Work instructions ▸
For the material below, return exactly the lines starting at the line containing "f x) (hcover" and ending at the line containing "[cite: Balaban1988RG2Cluster, (1.24)-(1.29)", both ends included, and no others.

Provided data ▸
import Literature.MathematicalPhysics.QuantumFieldTheory.Balaban1983to89.B13Sect1Arith

/-!
# NE9Lemma1Gather — the E₀-free nested sums (1.24)×(1.25), (1.26)–(1.28) of [II] p. 8 AT ONE CREATION STEP
# (`B13Sect1Arith.gather_129` without its j-level: the factor L^jη KEPT), for leaf S5 of the NE9 frame
# (cell `pub-balaban`, T4-DAG §2 node U3 / §6 NE9; lineage t4-ne9-p1 = row NE9 OWNER, generation 23; part 1 of 3)

HONEST FRAMING (T4-DAG PAGE 1).  Rung (B)+1 of the FINITE-VOLUME T⁴ programme — NOT infinite volume, NOT a mass gap, NOT the
Clay problem.  NE9 (`T4OutputRate.NE9` ∧ `FadingMemory`) is a cell NEW ESTIMATE, NOT PRINTED, NOT discharged here; spine 0/9.
HONEST DEPENDENCY (cell line, verbatim): continuum YM on T⁴ ⇐ BetaPertH ∧ nine spine estimates (0/9 proved); BetaPertH ⇐ (D1)
∧ (D4) ∧ CAP+tail; G-an2-4 gates asym, D1 and NE2/3/4.  `FlowStep.BetaPertH`, (B), (B^μ) do not occur.  [II] =
[Balaban1988RG2Cluster] is quoted for TYPES only (ABSOLUTE RULE: nothing printed in the audited series is asserted).

WHY.  Leaf S5 of the NE9 skeleton (`t4/b2b-balaban-t4-ne9-p1/SKELETON-NE9-P1.md` v1.3.3 §3) — the PER-CREATION-STEP size bound
of the localization channel, `T4HistoryLipschitzRecursion.ChannelSizeAtStepNN … wt τ` with `τ k j ≤ τ̄·ω^{k−j}`, the ONLY source
of NE9's fading factor — has the printed TYPE "[II] Lemma 1 read BEFORE the sum over the creation step j" (p. 8 l. 9–10:
*"This yields (6L)⁴L^jη, and the sum over j is bounded by 2(6L)⁴"*).  The arithmetic of Lemma 1's proof is kernel-certified in
the tree module `B13Sect1Arith` (unit pv20) — but its gathering theorem `gather_129` performs the sum over j inside and
returns print's j-free (1.29).  This file re-runs that gathering at ONE creation step, so that the factor `ℓ = L^jη` survives:
* `sum_le_sum_sum_of_cover` — the □′-device of p. 8 l. 1–4 (a sum over sources covered by fibres ≤ the double sum);
* **`gather_atStep`** — □₀ ∈ `S0`, Y₀ ∈ `SY □₀`, □′ ∈ `Sq □₀ Y₀`, X ∈ `SX □₀ Y₀ □′`, terms ≤ the (1.24)×(1.25) shape
  `K·ℓ⁵·e^{−κd_j(X)}·exp(−⅛(κ₁−1)d + ⅛κ₁d₀ − ½(κ₁−1)n)`, level bounds (1.26) `hX`, □′-count `hq`, (1.27) `hY`, (1.28) `h0` AS
  HYPOTHESES exactly as in `gather_129` ⟹ sum ≤ `K·O1·((6L)⁴·ℓ)·e·exp(⅛κ₁d₀)·exp(−(1/16)κ₁d)`;
* `gather_129_of_atStep` — summing over j ≤ k with ℓ_j = L^j(L^k)⁻¹, L ≥ 2, recovers print's constant 2(6L)⁴ (`B13Sect1Arith.jsum_le`).
Consumers: `Support/NE9Lemma1Counting` (the S5 binder for channels of the (1.23)/(1.33)-piece form) and
`Support/NE9Lemma1CountingEval` (the junction with P2's `NE9EvaluationChannel`).  Pure real arithmetic over abstract finite
index sets; the numerals (6L)⁴, 8·12³, 3·2³ are the paper's counts, not verified (as in `gather_129`).

References (TYPES only): T. Bałaban, *Renormalization group approach to lattice gauge field theories. II. Cluster expansions*,
Commun. Math. Phys. **116**, 1–22 (1988) [Balaban1988RG2Cluster], (1.24)–(1.29) pp. 7–8 (renders `b2b-balaban-ref1/pages/
1988-cmp116-rg-II-cluster/…-p007/p008-x2.png` re-read as images by this seat, 2026-08-20).  Summits-side NEW work (LEAN PLACEMENT
RULE); imports the tree's `B13Sect1Arith` (`sum_le_card_mul`, `exponent_129`, `jsum_le` BY NAME); modifies nothing; 0 sorry.
Value = kernel bookkeeping, NOT summit progress.
-/

noncomputable section

namespace Summit.QuantumFields.BalabanUV.T4Continuum.NE9Lemma1Gather

open scoped BigOperators
open Literature.MathematicalPhysics.QuantumFieldTheory.Balaban1983to89

/-! ## §0 Two elementary summation facts -/

/-- Sums of a nonnegative function over a union are at most the sum of the two sums. [folklore] -/
theorem sum_union_le_of_nonneg {δ : Type*} [DecidableEq δ] (s t : Finset δ) (f : δ → ℝ) (hf : ∀ x, 0 ≤ f x) :
    ∑ x ∈ s ∪ t, f x ≤ ∑ x ∈ s, f x + ∑ x ∈ t, f x := by
  have h := Finset.sum_union_inter (s₁ := s) (s₂ := t) (f := f)
  have h2 : 0 ≤ ∑ x ∈ s ∩ t, f x := Finset.sum_nonneg fun x _ => hf x
  linarith

/-- THE □′-DEVICE of [II] p. 8 l. 1–4 (*"This sum can be bounded by two sums, the first is over □′∈π_j, □′ ⊂ □̃², the second
over X∈𝐃_j such that □′ ⊂ X"*): a sum of NONNEGATIVE terms over a family of sources each of which lies in some fibre `SX q`,
`q ∈ Sq`, is at most the double sum over the fibres (sources lying over several □′ are over-counted).
[cite: Balaban1988RG2Cluster, (1.26) p.8] -/
theorem sum_le_sum_sum_of_cover {γ δ : Type*} (S : Finset δ) (Sq : Finset γ) (SX : γ → Finset δ)
    (f : δ → ℝ) (hf : ∀ x, 0 ≤ f x) (hcover : ∀ x ∈ S, ∃ q ∈ Sq, x ∈ SX q) :
    ∑ x ∈ S, f x ≤ ∑ q ∈ Sq, ∑ x ∈ SX q, f x := by
  classical
  have hsub : S ⊆ Sq.biUnion SX := fun x hx => Finset.mem_biUnion.mpr (hcover x hx)
  have h1 : ∑ x ∈ S, f x ≤ ∑ x ∈ Sq.biUnion SX, f x :=
    Finset.sum_le_sum_of_subset_of_nonneg hsub fun x _ _ => hf x
  refine h1.trans ?_
  clear h1 hsub hcover
  induction Sq using Finset.induction_on with
  | empty => simp
  | insert q Sq hq ih =>
    rw [Finset.biUnion_insert, Finset.sum_insert hq]
    exact (sum_union_le_of_nonneg _ _ f hf).trans (by linarith)

/-! ## §1 The nested sums of [II] p. 8 AT ONE CREATION STEP (`B13Sect1Arith.gather_129` without the j-level) -/

/-- **(1.24)×(1.25) summed over X, □′, Y₀, □₀ AT ONE CREATION STEP j** — the bookkeeping of [II] p. 8 *"Gathering together the
above bounds"* kernel-checked over abstract finite index sets WITHOUT the sum over the creation step: □₀ ∈ `S0`, Y₀ ∈ `SY □₀`,
□′ ∈ `Sq □₀ Y₀`, X ∈ `SX □₀ Y₀ □′`, terms bounded pointwise by the (1.24)×(1.25) shape (`hT`: K ↔ 8B₀C₁e^{16κ₁}α₂⁻¹g_k|B|E₀(α₁/α₃)⁵,
`ℓ` ↔ L^jη, the exponential of (1.25) with d ↔ d_k(Y), d0 ↔ d_k(□₀), `n □₀ Y₀` ↔ M⁻⁴|Y₀∖□̃⁴|), and the level bounds exactly as the
text states them and exactly as `B13Sect1Arith.gather_129` takes them: (1.26) `hX` (*"Σ_{X∈𝐃_j,X⊃□′} exp(−κd_j(X)) ≦ O(1)"*), the
□′-count `hq` (*"This yields (6L)⁴L^jη"*), (1.27) `hY` (kernel for the printed count: `B13Sect1Arith.bound_127`), (1.28) `h0`
(kernel: `B13Sect1Arith.bound_128_printed` / `_repaired`).  CONCLUSION: the sum is ≤ K·O1·((6L)⁴·ℓ)·e·exp(⅛κ₁d0)·exp(−(1/16)κ₁d)
— the factor ℓ = L^jη of p. 8 l. 9–10 KEPT.  The families may depend on the outer indices (harmless generality).
[cite: Balaban1988RG2Cluster, (1.24)-(1.29) pp.7-8] -/
theorem gather_atStep {α β γ δ : Type*} (S0 : Finset α) (SY : α → Finset β) (Sq : α → β → Finset γ)
    (SX : α → β → γ → Finset δ) (T : α → β → γ → δ → ℝ) (ℓ : ℝ) (dj : δ → ℝ) (n : α → β → ℝ)
    {K O1 L d d0 κ κ₁ : ℝ} (hK : 0 ≤ K) (hO1 : 0 ≤ O1) (hℓ : 0 ≤ ℓ)
    (hT : ∀ a ∈ S0, ∀ y ∈ SY a, ∀ q ∈ Sq a y, ∀ x ∈ SX a y q,
      T a y q x ≤ K * ℓ ^ 5 * Real.exp (-(κ * dj x)) *
        Real.exp (-(1 / 8) * (κ₁ - 1) * d + (1 / 8) * κ₁ * d0 - (1 / 2) * (κ₁ - 1) * n a y))
    (hX : ∀ a ∈ S0, ∀ y ∈ SY a, ∀ q ∈ Sq a y, ∑ x ∈ SX a y q, Real.exp (-(κ * dj x)) ≤ O1)
    (hq : ∀ a ∈ S0, ∀ y ∈ SY a, ((Sq a y).card : ℝ) * ℓ ^ 5 ≤ (6 * L) ^ 4 * ℓ)
    (hY : ∀ a ∈ S0, ∑ y ∈ SY a, Real.exp (-(1 / 2) * (κ₁ - 1) * n a y) ≤ Real.exp 1)
    (h0 : (S0.card : ℝ) ≤ Real.exp ((1 / 16) * (κ₁ - 2) * d)) :
    ∑ a ∈ S0, ∑ y ∈ SY a, ∑ q ∈ Sq a y, ∑ x ∈ SX a y q, T a y q x
      ≤ K * O1 * ((6 * L) ^ 4 * ℓ) * Real.exp 1 * Real.exp ((1 / 8) * κ₁ * d0) *
        Real.exp (-(1 / 16) * κ₁ * d) := by
  -- abbreviation for the Y₀-independent part of the (1.25) exponential
  set A := Real.exp (-(1 / 8) * (κ₁ - 1) * d + (1 / 8) * κ₁ * d0) with hA
  have hA0 : 0 < A := Real.exp_pos _
  have hsplit : ∀ a y, Real.exp (-(1 / 8) * (κ₁ - 1) * d + (1 / 8) * κ₁ * d0 - (1 / 2) * (κ₁ - 1) * n a y)
      = A * Real.exp (-(1 / 2) * (κ₁ - 1) * n a y) := by
    intro a y; rw [hA, ← Real.exp_add]; ring_nf
  -- level X : (1.26)
  have hLX : ∀ a ∈ S0, ∀ y ∈ SY a, ∀ q ∈ Sq a y,
      ∑ x ∈ SX a y q, T a y q x ≤ K * ℓ ^ 5 * O1 * (A * Real.exp (-(1 / 2) * (κ₁ - 1) * n a y)) := by
    intro a ha y hy q hq'
    calc ∑ x ∈ SX a y q, T a y q x
        ≤ ∑ x ∈ SX a y q, K * ℓ ^ 5 * Real.exp (-(κ * dj x)) * (A * Real.exp (-(1 / 2) * (κ₁ - 1) * n a y)) :=
          Finset.sum_le_sum fun x hx => by rw [← hsplit]; exact hT a ha y hy q hq' x hx
      _ = K * ℓ ^ 5 * (A * Real.exp (-(1 / 2) * (κ₁ - 1) * n a y)) * ∑ x ∈ SX a y q, Real.exp (-(κ * dj x)) := by
          rw [Finset.mul_sum]; exact Finset.sum_congr rfl fun x _ => by ring
      _ ≤ K * ℓ ^ 5 * (A * Real.exp (-(1 / 2) * (κ₁ - 1) * n a y)) * O1 :=
          mul_le_mul_of_nonneg_left (hX a ha y hy q hq')
            (mul_nonneg (mul_nonneg hK (pow_nonneg hℓ 5)) (by positivity))
      _ = _ := by ring
  -- level □′ : the count "(6L)⁴L^jη"
  have hLq : ∀ a ∈ S0, ∀ y ∈ SY a,
      ∑ q ∈ Sq a y, ∑ x ∈ SX a y q, T a y q x
        ≤ K * O1 * ((6 * L) ^ 4 * ℓ) * (A * Real.exp (-(1 / 2) * (κ₁ - 1) * n a y)) := by
    intro a ha y hy
    calc ∑ q ∈ Sq a y, ∑ x ∈ SX a y q, T a y q x
        ≤ (Sq a y).card * (K * ℓ ^ 5 * O1 * (A * Real.exp (-(1 / 2) * (κ₁ - 1) * n a y))) :=
          B13Sect1Arith.sum_le_card_mul _ _ _ fun q hq' => hLX a ha y hy q hq'
      _ = K * O1 * (((Sq a y).card : ℝ) * ℓ ^ 5) * (A * Real.exp (-(1 / 2) * (κ₁ - 1) * n a y)) := by ring
      _ ≤ K * O1 * ((6 * L) ^ 4 * ℓ) * (A * Real.exp (-(1 / 2) * (κ₁ - 1) * n a y)) :=
          mul_le_mul_of_nonneg_right (mul_le_mul_of_nonneg_left (hq a ha y hy) (mul_nonneg hK hO1)) (by positivity)
  -- level Y₀ : (1.27)
  have hL6 : (0:ℝ) ≤ (6 * L) ^ 4 * ℓ := mul_nonneg (by positivity) hℓ
  have hLY : ∀ a ∈ S0, ∑ y ∈ SY a, ∑ q ∈ Sq a y, ∑ x ∈ SX a y q, T a y q x
      ≤ K * O1 * ((6 * L) ^ 4 * ℓ) * A * Real.exp 1 := by
    intro a ha
    calc ∑ y ∈ SY a, ∑ q ∈ Sq a y, ∑ x ∈ SX a y q, T a y q x
        ≤ ∑ y ∈ SY a, K * O1 * ((6 * L) ^ 4 * ℓ) * (A * Real.exp (-(1 / 2) * (κ₁ - 1) * n a y)) :=
          Finset.sum_le_sum fun y hy => hLq a ha y hy
      _ = K * O1 * ((6 * L) ^ 4 * ℓ) * A * ∑ y ∈ SY a, Real.exp (-(1 / 2) * (κ₁ - 1) * n a y) := by
          rw [Finset.mul_sum]; exact Finset.sum_congr rfl fun y _ => by ring
      _ ≤ K * O1 * ((6 * L) ^ 4 * ℓ) * A * Real.exp 1 :=
          mul_le_mul_of_nonneg_left (hY a ha) (mul_nonneg (mul_nonneg (mul_nonneg hK hO1) hL6) hA0.le)
  -- level □₀ : (1.28) and the exponent identity −⅛(κ₁−1)d + (1/16)(κ₁−2)d = −(1/16)κ₁d
  have hP : 0 ≤ K * O1 * ((6 * L) ^ 4 * ℓ) * A * Real.exp 1 :=
    mul_nonneg (mul_nonneg (mul_nonneg (mul_nonneg hK hO1) hL6) hA0.le) (Real.exp_pos _).le
  calc ∑ a ∈ S0, ∑ y ∈ SY a, ∑ q ∈ Sq a y, ∑ x ∈ SX a y q, T a y q x
      ≤ S0.card * (K * O1 * ((6 * L) ^ 4 * ℓ) * A * Real.exp 1) := B13Sect1Arith.sum_le_card_mul _ _ _ hLY
    _ ≤ Real.exp ((1 / 16) * (κ₁ - 2) * d) * (K * O1 * ((6 * L) ^ 4 * ℓ) * A * Real.exp 1) :=
        mul_le_mul_of_nonneg_right h0 hP
    _ = K * O1 * ((6 * L) ^ 4 * ℓ) * Real.exp 1 * (A * Real.exp ((1 / 16) * (κ₁ - 2) * d)) := by ring
    _ = _ := by rw [hA, B13Sect1Arith.exponent_129]; ring

/-- **CONSISTENCY WITH PRINT's j-SUMMED (1.29)**: summing `gather_atStep`'s bound over the creation steps j ≤ k with
ℓ_j = L^jη = L^j·(L^k)⁻¹ and L ≥ 2 gives the constant 2(6L)⁴ of p. 8 (*"and the sum over j is bounded by 2(6L)⁴"*,
kernel `B13Sect1Arith.jsum_le`) — the shape of `B13Sect1Arith.gather_129`. [cite: Balaban1988RG2Cluster, (1.29) p.8] -/
theorem gather_129_of_atStep {K O1 L d0 d κ₁ : ℝ} (hK : 0 ≤ K) (hO1 : 0 ≤ O1) (hL : 2 ≤ L) (k : ℕ) (V : ℕ → ℝ)
    (hV : ∀ j ∈ Finset.range (k + 1),
      V j ≤ K * O1 * ((6 * L) ^ 4 * (L ^ j * (L ^ k)⁻¹)) * Real.exp 1 * Real.exp ((1 / 8) * κ₁ * d0) *
        Real.exp (-(1 / 16) * κ₁ * d)) :
    ∑ j ∈ Finset.range (k + 1), V j
      ≤ K * O1 * (2 * (6 * L) ^ 4) * Real.exp 1 * Real.exp ((1 / 8) * κ₁ * d0) * Real.exp (-(1 / 16) * κ₁ * d) := by
  have hj := B13Sect1Arith.jsum_le hL k
  have hP : 0 ≤ K * O1 * Real.exp 1 * Real.exp ((1 / 8) * κ₁ * d0) * Real.exp (-(1 / 16) * κ₁ * d) :=
    mul_nonneg (mul_nonneg (mul_nonneg (mul_nonneg hK hO1) (Real.exp_pos _).le) (Real.exp_pos _).le)
      (Real.exp_pos _).le
  calc ∑ j ∈ Finset.range (k + 1), V j
      ≤ ∑ j ∈ Finset.range (k + 1), K * O1 * ((6 * L) ^ 4 * (L ^ j * (L ^ k)⁻¹)) * Real.exp 1 *
          Real.exp ((1 / 8) * κ₁ * d0) * Real.exp (-(1 / 16) * κ₁ * d) := Finset.sum_le_sum hV
    _ = K * O1 * Real.exp 1 * Real.exp ((1 / 8) * κ₁ * d0) * Real.exp (-(1 / 16) * κ₁ * d) *
          ∑ j ∈ Finset.range (k + 1), (6 * L) ^ 4 * (L ^ j * (L ^ k)⁻¹) := by
        rw [Finset.mul_sum]; exact Finset.sum_congr rfl fun j _ => by ring
    _ ≤ K * O1 * Real.exp 1 * Real.exp ((1 / 8) * κ₁ * d0) * Real.exp (-(1 / 16) * κ₁ * d) * (2 * (6 * L) ^ 4) :=
        mul_le_mul_of_nonneg_left hj hP
    _ = _ := by ring

end Summit.QuantumFields.BalabanUV.T4Continuum.NE9Lemma1Gather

Response ▸
    (f : δ → ℝ) (hf : ∀ x, 0 ≤ f x) (hcover : ∀ x ∈ S, ∃ q ∈ Sq, x ∈ SX q) :
    ∑ x ∈ S, f x ≤ ∑ q ∈ Sq, ∑ x ∈ SX q, f x := by
  classical
  have hsub : S ⊆ Sq.biUnion SX := fun x hx => Finset.mem_biUnion.mpr (hcover x hx)
  have h1 : ∑ x ∈ S, f x ≤ ∑ x ∈ Sq.biUnion SX, f x :=
    Finset.sum_le_sum_of_subset_of_nonneg hsub fun x _ _ => hf x
  refine h1.trans ?_
  clear h1 hsub hcover
  induction Sq using Finset.induction_on with
  | empty => simp
  | insert q Sq hq ih =>
    rw [Finset.biUnion_insert, Finset.sum_insert hq]
    exact (sum_union_le_of_nonneg _ _ f hf).trans (by linarith)

/-! ## §1 The nested sums of [II] p. 8 AT ONE CREATION STEP (`B13Sect1Arith.gather_129` without the j-level) -/

/-- **(1.24)×(1.25) summed over X, □′, Y₀, □₀ AT ONE CREATION STEP j** — the bookkeeping of [II] p. 8 *"Gathering together the
above bounds"* kernel-checked over abstract finite index sets WITHOUT the sum over the creation step: □₀ ∈ `S0`, Y₀ ∈ `SY □₀`,
□′ ∈ `Sq □₀ Y₀`, X ∈ `SX □₀ Y₀ □′`, terms bounded pointwise by the (1.24)×(1.25) shape (`hT`: K ↔ 8B₀C₁e^{16κ₁}α₂⁻¹g_k|B|E₀(α₁/α₃)⁵,
`ℓ` ↔ L^jη, the exponential of (1.25) with d ↔ d_k(Y), d0 ↔ d_k(□₀), `n □₀ Y₀` ↔ M⁻⁴|Y₀∖□̃⁴|), and the level bounds exactly as the
text states them and exactly as `B13Sect1Arith.gather_129` takes them: (1.26) `hX` (*"Σ_{X∈𝐃_j,X⊃□′} exp(−κd_j(X)) ≦ O(1)"*), the
□′-count `hq` (*"This yields (6L)⁴L^jη"*), (1.27) `hY` (kernel for the printed count: `B13Sect1Arith.bound_127`), (1.28) `h0`
(kernel: `B13Sect1Arith.bound_128_printed` / `_repaired`).  CONCLUSION: the sum is ≤ K·O1·((6L)⁴·ℓ)·e·exp(⅛κ₁d0)·exp(−(1/16)κ₁d)
— the factor ℓ = L^jη of p. 8 l. 9–10 KEPT.  The families may depend on the outer indices (harmless generality).
[cite: Balaban1988RG2Cluster, (1.24)-(1.29) pp.7-8] -/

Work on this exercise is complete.